Which lines of the records below contain the word "QuantumFieldTheory"? Show each one.

BEGIN Data

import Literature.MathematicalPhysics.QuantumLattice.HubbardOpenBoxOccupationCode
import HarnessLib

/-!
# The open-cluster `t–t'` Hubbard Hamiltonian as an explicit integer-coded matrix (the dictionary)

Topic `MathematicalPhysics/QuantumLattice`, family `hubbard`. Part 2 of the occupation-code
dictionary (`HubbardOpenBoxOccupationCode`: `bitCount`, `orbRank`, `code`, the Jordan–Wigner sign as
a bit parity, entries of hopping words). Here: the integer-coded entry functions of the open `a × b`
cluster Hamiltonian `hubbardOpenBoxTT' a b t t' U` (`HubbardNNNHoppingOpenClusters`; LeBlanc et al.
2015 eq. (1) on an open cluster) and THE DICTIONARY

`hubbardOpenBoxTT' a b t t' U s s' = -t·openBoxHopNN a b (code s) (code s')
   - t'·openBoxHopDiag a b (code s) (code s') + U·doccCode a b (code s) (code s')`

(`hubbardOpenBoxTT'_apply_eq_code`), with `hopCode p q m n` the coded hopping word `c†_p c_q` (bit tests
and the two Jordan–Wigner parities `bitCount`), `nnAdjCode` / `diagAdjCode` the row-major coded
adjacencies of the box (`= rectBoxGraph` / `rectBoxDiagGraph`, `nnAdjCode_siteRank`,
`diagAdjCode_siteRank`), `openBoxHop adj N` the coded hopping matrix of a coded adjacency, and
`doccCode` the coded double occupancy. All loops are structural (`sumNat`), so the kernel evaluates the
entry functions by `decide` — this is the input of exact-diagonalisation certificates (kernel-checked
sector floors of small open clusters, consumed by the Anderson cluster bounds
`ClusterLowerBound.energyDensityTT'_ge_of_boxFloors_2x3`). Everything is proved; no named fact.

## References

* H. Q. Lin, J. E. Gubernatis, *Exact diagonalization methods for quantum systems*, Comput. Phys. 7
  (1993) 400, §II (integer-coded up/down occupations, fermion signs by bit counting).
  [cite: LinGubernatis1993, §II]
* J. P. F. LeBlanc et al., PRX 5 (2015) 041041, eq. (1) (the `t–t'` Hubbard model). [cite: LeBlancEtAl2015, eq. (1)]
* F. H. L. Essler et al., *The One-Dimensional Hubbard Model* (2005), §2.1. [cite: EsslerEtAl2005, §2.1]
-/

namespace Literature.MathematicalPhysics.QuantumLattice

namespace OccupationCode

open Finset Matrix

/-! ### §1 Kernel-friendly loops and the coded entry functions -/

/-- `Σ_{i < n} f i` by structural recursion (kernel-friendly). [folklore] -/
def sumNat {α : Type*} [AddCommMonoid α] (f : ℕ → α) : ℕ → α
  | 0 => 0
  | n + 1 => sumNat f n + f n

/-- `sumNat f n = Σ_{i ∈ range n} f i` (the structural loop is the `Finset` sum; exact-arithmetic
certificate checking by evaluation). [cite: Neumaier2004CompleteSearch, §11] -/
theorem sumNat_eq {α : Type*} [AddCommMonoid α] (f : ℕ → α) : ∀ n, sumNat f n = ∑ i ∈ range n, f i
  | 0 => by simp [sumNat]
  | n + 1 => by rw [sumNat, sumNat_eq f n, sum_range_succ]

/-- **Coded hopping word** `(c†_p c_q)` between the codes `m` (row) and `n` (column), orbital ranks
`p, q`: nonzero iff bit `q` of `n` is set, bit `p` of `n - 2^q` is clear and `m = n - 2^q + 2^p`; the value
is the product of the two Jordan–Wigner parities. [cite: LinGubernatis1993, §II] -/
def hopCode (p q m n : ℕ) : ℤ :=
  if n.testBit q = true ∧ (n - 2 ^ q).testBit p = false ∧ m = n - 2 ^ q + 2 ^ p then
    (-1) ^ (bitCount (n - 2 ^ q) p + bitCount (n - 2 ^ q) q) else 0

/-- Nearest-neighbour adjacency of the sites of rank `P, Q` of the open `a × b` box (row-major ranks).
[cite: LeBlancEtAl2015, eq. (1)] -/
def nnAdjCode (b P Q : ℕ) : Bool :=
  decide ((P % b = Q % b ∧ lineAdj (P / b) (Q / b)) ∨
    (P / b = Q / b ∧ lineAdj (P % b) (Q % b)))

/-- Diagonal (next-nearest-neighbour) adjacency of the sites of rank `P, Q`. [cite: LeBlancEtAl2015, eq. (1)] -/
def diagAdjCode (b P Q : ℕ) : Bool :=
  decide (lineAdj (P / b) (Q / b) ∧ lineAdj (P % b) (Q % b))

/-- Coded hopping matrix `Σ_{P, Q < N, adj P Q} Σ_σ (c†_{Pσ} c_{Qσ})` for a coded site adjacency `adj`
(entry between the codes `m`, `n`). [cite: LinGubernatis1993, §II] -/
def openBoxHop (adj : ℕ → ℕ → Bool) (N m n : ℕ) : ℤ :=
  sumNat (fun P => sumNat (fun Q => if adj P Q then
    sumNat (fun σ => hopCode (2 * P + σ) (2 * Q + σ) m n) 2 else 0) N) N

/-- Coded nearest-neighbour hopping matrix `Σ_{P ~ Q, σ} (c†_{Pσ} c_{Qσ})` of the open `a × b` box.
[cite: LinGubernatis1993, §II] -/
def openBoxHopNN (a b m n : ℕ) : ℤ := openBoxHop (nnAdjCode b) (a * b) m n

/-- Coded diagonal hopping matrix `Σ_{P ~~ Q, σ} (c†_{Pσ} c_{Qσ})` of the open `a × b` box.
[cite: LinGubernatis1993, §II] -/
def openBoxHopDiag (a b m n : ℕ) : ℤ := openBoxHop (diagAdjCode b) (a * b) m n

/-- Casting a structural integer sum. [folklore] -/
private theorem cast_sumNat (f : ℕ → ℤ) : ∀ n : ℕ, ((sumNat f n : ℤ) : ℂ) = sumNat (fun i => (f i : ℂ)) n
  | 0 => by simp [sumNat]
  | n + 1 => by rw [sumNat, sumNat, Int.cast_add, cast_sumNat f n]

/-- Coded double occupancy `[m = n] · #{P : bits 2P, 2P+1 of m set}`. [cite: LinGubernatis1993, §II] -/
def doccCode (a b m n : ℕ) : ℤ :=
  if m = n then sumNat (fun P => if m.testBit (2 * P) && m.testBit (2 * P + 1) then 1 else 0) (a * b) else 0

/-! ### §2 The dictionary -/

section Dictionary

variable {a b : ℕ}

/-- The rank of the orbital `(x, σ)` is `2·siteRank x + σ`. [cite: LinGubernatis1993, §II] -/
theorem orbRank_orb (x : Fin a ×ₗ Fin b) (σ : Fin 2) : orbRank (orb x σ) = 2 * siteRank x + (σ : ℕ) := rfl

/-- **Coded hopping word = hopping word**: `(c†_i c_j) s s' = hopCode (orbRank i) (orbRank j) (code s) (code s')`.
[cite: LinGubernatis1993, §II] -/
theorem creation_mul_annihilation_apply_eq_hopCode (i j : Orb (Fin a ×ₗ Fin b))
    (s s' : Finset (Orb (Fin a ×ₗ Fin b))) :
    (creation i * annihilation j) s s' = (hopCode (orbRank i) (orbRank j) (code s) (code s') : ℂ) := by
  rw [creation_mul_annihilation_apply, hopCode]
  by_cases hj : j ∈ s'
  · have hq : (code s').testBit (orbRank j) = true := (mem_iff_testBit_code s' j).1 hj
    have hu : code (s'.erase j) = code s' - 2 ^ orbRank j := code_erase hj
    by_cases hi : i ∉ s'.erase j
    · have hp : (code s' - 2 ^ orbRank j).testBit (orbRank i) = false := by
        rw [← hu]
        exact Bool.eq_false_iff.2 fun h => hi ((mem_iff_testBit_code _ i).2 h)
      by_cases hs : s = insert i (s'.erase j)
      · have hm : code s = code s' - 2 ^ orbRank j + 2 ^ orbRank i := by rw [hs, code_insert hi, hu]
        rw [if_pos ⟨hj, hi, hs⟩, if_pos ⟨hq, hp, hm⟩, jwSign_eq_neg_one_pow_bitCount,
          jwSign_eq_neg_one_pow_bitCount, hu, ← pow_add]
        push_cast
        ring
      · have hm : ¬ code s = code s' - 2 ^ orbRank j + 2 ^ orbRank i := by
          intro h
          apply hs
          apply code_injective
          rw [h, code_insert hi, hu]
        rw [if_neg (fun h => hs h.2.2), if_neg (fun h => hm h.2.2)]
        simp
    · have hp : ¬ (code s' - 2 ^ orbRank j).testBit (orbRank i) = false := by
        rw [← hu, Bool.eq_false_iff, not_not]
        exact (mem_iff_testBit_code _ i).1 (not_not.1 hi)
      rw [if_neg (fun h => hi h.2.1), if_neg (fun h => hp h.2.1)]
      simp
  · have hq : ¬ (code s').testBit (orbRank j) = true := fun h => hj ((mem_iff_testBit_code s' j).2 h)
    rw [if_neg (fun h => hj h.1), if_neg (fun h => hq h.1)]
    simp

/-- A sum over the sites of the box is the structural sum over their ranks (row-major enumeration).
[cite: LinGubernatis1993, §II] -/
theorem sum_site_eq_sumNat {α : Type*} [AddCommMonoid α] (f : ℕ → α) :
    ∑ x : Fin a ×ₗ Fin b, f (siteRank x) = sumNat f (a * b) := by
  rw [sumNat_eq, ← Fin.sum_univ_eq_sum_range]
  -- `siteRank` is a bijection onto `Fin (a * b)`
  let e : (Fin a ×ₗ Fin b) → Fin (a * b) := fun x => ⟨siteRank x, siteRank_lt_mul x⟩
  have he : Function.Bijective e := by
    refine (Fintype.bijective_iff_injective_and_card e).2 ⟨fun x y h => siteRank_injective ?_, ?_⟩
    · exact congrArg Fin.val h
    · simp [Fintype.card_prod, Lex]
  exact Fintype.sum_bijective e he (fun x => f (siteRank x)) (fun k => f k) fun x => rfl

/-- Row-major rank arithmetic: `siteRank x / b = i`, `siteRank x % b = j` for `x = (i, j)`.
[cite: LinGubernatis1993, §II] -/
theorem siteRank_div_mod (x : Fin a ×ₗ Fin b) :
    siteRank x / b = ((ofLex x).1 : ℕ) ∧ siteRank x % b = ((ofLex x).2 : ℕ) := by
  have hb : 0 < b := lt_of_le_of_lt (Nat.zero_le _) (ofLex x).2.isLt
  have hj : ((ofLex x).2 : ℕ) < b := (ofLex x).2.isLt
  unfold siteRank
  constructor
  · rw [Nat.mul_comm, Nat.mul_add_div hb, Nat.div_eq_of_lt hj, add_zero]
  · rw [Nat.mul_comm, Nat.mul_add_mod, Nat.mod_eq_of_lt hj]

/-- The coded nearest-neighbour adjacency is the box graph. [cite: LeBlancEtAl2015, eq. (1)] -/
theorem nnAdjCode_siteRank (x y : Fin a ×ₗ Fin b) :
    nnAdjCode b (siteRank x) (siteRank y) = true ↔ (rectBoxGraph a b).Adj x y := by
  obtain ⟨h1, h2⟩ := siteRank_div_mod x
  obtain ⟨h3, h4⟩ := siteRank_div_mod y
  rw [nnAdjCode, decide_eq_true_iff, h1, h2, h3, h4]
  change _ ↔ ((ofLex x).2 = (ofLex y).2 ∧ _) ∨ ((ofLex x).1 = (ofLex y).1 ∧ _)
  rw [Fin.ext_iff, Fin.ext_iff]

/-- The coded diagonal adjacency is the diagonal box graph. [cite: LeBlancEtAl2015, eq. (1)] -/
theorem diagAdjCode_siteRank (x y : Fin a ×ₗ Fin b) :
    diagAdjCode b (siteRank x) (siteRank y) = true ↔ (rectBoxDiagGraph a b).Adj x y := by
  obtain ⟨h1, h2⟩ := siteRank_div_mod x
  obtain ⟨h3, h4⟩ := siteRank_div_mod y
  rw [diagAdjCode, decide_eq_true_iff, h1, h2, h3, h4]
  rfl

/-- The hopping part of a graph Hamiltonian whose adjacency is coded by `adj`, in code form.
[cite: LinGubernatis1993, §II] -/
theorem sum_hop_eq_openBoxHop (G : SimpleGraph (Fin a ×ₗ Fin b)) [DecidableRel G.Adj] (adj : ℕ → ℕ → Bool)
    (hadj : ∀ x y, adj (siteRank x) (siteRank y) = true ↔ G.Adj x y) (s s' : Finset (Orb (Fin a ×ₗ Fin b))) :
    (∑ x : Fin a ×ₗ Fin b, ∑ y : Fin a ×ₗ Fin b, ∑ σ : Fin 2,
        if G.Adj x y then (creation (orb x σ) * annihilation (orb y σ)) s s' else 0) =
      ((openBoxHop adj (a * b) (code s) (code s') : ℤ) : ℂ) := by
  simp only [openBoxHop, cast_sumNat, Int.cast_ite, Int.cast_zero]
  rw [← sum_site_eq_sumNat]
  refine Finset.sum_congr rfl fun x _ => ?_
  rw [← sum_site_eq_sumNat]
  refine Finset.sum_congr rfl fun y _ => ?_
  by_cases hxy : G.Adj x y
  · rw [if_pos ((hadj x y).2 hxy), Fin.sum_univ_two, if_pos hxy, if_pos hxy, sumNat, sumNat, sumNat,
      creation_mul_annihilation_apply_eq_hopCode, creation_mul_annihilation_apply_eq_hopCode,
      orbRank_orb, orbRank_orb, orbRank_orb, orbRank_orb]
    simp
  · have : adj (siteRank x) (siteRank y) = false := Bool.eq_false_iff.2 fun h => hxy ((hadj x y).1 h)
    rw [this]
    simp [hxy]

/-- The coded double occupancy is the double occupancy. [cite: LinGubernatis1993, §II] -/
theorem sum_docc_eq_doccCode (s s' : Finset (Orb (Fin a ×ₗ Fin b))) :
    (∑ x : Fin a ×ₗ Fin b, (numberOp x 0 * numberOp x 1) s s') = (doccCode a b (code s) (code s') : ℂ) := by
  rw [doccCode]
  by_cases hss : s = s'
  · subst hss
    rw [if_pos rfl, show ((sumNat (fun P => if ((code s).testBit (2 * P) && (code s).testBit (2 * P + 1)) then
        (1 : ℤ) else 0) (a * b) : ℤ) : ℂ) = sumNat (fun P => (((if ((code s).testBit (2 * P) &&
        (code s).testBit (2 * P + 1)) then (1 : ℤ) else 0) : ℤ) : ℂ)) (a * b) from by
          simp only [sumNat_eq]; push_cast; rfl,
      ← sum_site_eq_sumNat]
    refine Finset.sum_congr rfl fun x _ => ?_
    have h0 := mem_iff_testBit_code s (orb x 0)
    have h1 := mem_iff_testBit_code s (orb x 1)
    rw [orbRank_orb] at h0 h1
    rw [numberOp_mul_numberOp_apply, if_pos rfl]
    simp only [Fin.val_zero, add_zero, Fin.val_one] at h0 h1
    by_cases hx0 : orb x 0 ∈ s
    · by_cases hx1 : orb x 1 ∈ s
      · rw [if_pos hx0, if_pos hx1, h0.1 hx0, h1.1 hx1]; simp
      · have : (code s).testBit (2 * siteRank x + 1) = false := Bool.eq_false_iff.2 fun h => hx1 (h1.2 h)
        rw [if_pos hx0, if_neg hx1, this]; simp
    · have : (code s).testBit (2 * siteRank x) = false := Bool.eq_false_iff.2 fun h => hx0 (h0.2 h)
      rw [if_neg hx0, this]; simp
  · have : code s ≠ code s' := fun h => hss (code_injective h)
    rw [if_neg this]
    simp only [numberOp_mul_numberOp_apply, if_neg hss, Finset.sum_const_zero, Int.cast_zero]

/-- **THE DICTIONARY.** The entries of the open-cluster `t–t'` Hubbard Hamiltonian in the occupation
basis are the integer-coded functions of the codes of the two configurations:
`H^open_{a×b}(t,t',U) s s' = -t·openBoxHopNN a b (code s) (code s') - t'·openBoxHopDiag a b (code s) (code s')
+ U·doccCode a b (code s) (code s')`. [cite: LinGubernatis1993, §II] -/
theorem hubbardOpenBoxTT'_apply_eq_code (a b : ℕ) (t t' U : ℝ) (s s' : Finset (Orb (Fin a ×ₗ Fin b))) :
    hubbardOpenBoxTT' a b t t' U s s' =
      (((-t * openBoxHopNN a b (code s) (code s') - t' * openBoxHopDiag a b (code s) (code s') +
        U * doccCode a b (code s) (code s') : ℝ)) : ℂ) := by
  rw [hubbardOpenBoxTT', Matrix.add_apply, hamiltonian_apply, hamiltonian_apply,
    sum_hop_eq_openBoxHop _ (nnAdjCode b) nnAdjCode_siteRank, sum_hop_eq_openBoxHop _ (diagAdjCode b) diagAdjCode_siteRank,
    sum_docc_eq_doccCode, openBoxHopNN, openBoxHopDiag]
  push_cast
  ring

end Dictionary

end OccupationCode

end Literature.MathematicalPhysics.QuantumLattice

END Data
BEGIN Data

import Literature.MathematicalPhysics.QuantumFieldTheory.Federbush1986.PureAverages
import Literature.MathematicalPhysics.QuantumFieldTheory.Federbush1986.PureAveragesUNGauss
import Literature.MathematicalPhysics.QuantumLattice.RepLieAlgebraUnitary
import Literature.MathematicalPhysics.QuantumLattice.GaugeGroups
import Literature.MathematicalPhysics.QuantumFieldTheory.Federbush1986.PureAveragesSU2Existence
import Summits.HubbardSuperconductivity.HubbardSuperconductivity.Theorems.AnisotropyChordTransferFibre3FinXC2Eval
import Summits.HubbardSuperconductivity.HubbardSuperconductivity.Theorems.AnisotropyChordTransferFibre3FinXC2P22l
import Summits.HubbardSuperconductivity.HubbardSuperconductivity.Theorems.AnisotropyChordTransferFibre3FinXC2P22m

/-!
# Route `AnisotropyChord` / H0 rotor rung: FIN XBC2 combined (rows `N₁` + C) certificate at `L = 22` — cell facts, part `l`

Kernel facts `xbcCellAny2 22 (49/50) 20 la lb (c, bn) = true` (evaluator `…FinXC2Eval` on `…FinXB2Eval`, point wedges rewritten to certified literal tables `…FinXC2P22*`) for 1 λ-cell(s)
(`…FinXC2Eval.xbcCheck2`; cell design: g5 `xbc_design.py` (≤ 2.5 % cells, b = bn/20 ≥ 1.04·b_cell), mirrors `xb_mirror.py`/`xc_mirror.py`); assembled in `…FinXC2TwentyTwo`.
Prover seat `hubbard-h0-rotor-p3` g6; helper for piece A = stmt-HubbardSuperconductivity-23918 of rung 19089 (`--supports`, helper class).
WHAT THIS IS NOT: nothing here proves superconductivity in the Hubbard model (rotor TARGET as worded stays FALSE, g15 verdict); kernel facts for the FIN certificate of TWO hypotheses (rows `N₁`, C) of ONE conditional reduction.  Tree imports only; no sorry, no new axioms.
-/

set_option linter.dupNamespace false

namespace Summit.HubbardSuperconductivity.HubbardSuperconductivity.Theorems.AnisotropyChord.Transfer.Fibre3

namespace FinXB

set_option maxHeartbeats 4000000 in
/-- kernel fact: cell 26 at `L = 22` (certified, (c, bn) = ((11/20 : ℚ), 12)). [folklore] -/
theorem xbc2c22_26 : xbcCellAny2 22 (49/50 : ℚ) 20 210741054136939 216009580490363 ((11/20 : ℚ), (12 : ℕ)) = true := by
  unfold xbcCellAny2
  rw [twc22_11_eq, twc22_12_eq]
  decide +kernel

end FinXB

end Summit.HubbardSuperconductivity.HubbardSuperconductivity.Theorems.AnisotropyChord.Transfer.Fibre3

END Data

# Worked solution
import Literature.MathematicalPhysics.QuantumFieldTheory.Federbush1986.PureAverages
import Literature.MathematicalPhysics.QuantumFieldTheory.Federbush1986.PureAveragesUNGauss
import Literature.MathematicalPhysics.QuantumFieldTheory.Federbush1986.PureAveragesSU2Existence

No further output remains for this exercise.